▸ **Your instructions**: Determine the number of lines in the entries below in which the word "binder" appears, and reply with that number only.

☆ ☆ ☆ ☆

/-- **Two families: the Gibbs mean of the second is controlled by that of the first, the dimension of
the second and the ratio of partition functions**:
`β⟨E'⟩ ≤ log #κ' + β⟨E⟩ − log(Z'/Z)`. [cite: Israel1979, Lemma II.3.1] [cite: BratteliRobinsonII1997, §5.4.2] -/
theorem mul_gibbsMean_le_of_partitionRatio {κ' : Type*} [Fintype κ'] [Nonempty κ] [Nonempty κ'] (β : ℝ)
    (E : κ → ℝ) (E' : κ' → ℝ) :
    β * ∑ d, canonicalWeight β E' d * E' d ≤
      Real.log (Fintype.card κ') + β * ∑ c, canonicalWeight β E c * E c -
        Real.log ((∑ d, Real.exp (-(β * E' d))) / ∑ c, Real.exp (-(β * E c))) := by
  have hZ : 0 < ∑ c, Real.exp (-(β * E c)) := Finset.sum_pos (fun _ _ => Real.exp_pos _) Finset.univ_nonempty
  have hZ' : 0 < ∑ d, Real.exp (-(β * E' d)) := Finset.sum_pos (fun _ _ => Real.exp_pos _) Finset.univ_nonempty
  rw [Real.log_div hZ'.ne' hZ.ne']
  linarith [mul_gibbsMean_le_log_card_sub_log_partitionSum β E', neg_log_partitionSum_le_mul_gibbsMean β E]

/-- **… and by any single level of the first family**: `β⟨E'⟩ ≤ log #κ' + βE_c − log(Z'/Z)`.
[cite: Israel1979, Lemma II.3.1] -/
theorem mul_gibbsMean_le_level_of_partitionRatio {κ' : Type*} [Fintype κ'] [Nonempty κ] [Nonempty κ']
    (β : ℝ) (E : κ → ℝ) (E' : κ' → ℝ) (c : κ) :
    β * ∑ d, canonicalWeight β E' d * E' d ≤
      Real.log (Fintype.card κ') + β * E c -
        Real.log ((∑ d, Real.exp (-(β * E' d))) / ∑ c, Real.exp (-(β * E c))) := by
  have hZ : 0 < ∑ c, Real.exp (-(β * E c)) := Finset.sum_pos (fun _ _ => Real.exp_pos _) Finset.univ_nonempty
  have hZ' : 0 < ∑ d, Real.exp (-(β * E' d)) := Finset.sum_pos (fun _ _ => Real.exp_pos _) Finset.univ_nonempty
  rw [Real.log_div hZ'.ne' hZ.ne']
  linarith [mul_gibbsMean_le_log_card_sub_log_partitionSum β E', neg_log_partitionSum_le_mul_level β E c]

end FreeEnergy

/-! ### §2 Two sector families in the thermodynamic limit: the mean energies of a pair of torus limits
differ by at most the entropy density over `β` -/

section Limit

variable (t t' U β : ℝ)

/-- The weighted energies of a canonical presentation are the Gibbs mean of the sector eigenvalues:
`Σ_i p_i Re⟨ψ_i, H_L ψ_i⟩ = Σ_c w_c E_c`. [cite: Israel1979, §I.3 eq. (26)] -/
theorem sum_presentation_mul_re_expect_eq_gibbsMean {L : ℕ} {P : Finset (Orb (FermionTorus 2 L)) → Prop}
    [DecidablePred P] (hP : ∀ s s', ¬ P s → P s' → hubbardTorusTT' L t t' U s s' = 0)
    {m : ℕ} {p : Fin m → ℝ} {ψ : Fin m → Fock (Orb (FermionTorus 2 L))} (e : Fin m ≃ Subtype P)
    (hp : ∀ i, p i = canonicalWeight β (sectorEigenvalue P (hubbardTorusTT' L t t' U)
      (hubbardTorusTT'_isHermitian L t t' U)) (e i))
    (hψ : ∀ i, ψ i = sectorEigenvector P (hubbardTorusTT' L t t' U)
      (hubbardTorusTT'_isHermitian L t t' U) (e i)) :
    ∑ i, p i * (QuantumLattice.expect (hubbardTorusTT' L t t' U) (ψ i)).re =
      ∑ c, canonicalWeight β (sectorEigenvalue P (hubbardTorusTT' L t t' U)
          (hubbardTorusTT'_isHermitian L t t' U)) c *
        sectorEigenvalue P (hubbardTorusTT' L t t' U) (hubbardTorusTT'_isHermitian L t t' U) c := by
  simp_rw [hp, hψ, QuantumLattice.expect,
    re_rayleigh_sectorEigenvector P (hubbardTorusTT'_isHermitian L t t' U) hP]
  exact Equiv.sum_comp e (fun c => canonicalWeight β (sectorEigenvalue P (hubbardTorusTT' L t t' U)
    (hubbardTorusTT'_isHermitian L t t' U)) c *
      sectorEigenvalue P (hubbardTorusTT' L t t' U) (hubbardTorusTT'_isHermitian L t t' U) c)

☆ ☆ ☆ ☆

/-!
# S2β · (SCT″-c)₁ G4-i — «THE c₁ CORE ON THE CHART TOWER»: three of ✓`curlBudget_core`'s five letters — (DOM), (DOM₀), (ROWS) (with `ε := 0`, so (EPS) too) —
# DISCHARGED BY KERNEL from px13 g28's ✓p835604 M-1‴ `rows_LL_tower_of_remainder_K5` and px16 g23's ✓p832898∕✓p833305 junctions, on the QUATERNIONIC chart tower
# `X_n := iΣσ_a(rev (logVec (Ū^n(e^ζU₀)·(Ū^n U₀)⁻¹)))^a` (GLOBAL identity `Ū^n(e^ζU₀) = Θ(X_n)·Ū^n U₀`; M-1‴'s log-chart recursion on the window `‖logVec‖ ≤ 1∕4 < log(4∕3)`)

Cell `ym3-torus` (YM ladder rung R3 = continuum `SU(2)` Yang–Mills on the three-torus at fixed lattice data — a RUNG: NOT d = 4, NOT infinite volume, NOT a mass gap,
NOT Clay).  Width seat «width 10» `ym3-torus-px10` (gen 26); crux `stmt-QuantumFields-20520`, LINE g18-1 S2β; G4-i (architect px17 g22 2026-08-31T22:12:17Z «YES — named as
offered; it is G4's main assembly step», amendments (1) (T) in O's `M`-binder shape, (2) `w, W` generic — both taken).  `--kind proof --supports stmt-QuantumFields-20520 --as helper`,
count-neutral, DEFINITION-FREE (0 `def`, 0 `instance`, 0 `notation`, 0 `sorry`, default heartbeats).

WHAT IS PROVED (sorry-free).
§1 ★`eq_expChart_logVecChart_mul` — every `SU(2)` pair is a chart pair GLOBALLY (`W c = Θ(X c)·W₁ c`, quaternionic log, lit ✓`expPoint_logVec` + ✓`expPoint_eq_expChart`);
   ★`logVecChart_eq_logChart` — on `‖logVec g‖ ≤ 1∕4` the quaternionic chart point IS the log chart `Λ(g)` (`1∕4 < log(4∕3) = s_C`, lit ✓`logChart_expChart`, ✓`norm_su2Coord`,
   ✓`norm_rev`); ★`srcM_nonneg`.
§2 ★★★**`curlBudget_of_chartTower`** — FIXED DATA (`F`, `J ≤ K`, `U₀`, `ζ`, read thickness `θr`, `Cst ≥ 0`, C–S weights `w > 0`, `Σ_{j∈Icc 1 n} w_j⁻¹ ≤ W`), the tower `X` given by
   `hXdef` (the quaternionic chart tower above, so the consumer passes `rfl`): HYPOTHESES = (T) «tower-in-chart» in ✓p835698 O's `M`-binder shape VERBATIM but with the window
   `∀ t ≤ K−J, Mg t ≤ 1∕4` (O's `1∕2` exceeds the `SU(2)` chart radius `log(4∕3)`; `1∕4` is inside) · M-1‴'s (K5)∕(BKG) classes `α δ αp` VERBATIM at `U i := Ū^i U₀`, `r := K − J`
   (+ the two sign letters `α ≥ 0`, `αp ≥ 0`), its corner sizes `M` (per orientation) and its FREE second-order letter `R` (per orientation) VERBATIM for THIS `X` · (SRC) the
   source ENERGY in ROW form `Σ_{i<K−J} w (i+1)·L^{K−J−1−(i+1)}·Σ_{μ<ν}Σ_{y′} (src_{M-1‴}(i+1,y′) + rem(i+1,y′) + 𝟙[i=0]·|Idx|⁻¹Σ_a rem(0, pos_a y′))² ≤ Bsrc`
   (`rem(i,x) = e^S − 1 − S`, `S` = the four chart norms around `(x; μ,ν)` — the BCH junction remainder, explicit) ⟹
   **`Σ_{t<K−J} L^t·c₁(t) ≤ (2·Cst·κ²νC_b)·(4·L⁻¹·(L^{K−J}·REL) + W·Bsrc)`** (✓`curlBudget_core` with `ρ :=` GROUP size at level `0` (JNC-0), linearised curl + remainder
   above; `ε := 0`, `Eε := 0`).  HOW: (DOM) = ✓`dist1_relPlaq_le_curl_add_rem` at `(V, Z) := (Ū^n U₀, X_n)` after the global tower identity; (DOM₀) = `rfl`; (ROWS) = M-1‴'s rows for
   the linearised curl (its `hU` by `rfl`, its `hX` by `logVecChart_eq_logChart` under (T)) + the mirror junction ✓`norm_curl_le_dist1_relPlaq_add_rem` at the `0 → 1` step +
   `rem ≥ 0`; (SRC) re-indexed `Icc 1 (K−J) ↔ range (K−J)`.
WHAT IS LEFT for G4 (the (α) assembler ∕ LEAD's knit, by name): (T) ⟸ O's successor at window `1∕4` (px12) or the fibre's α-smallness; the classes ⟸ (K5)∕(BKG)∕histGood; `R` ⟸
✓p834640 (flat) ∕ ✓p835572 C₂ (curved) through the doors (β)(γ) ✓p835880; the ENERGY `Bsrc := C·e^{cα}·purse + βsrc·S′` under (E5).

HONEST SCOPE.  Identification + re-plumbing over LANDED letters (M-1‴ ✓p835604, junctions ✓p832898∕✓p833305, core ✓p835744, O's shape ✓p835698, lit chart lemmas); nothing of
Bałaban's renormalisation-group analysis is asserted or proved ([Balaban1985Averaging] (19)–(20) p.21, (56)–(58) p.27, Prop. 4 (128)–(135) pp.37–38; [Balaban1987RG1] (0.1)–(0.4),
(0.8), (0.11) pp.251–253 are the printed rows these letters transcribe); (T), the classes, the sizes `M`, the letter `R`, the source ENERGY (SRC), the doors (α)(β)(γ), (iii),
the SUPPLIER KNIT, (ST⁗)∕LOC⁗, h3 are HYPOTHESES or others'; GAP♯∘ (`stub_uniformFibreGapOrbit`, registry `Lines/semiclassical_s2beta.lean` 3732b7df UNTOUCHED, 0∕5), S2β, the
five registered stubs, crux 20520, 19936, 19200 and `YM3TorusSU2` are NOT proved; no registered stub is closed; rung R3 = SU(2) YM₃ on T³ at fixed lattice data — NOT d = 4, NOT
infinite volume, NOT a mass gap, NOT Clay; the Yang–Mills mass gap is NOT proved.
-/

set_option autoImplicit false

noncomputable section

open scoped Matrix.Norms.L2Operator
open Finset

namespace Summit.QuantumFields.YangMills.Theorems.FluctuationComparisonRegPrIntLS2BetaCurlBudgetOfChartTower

☆ ☆ ☆ ☆

▸ **Response area**: 2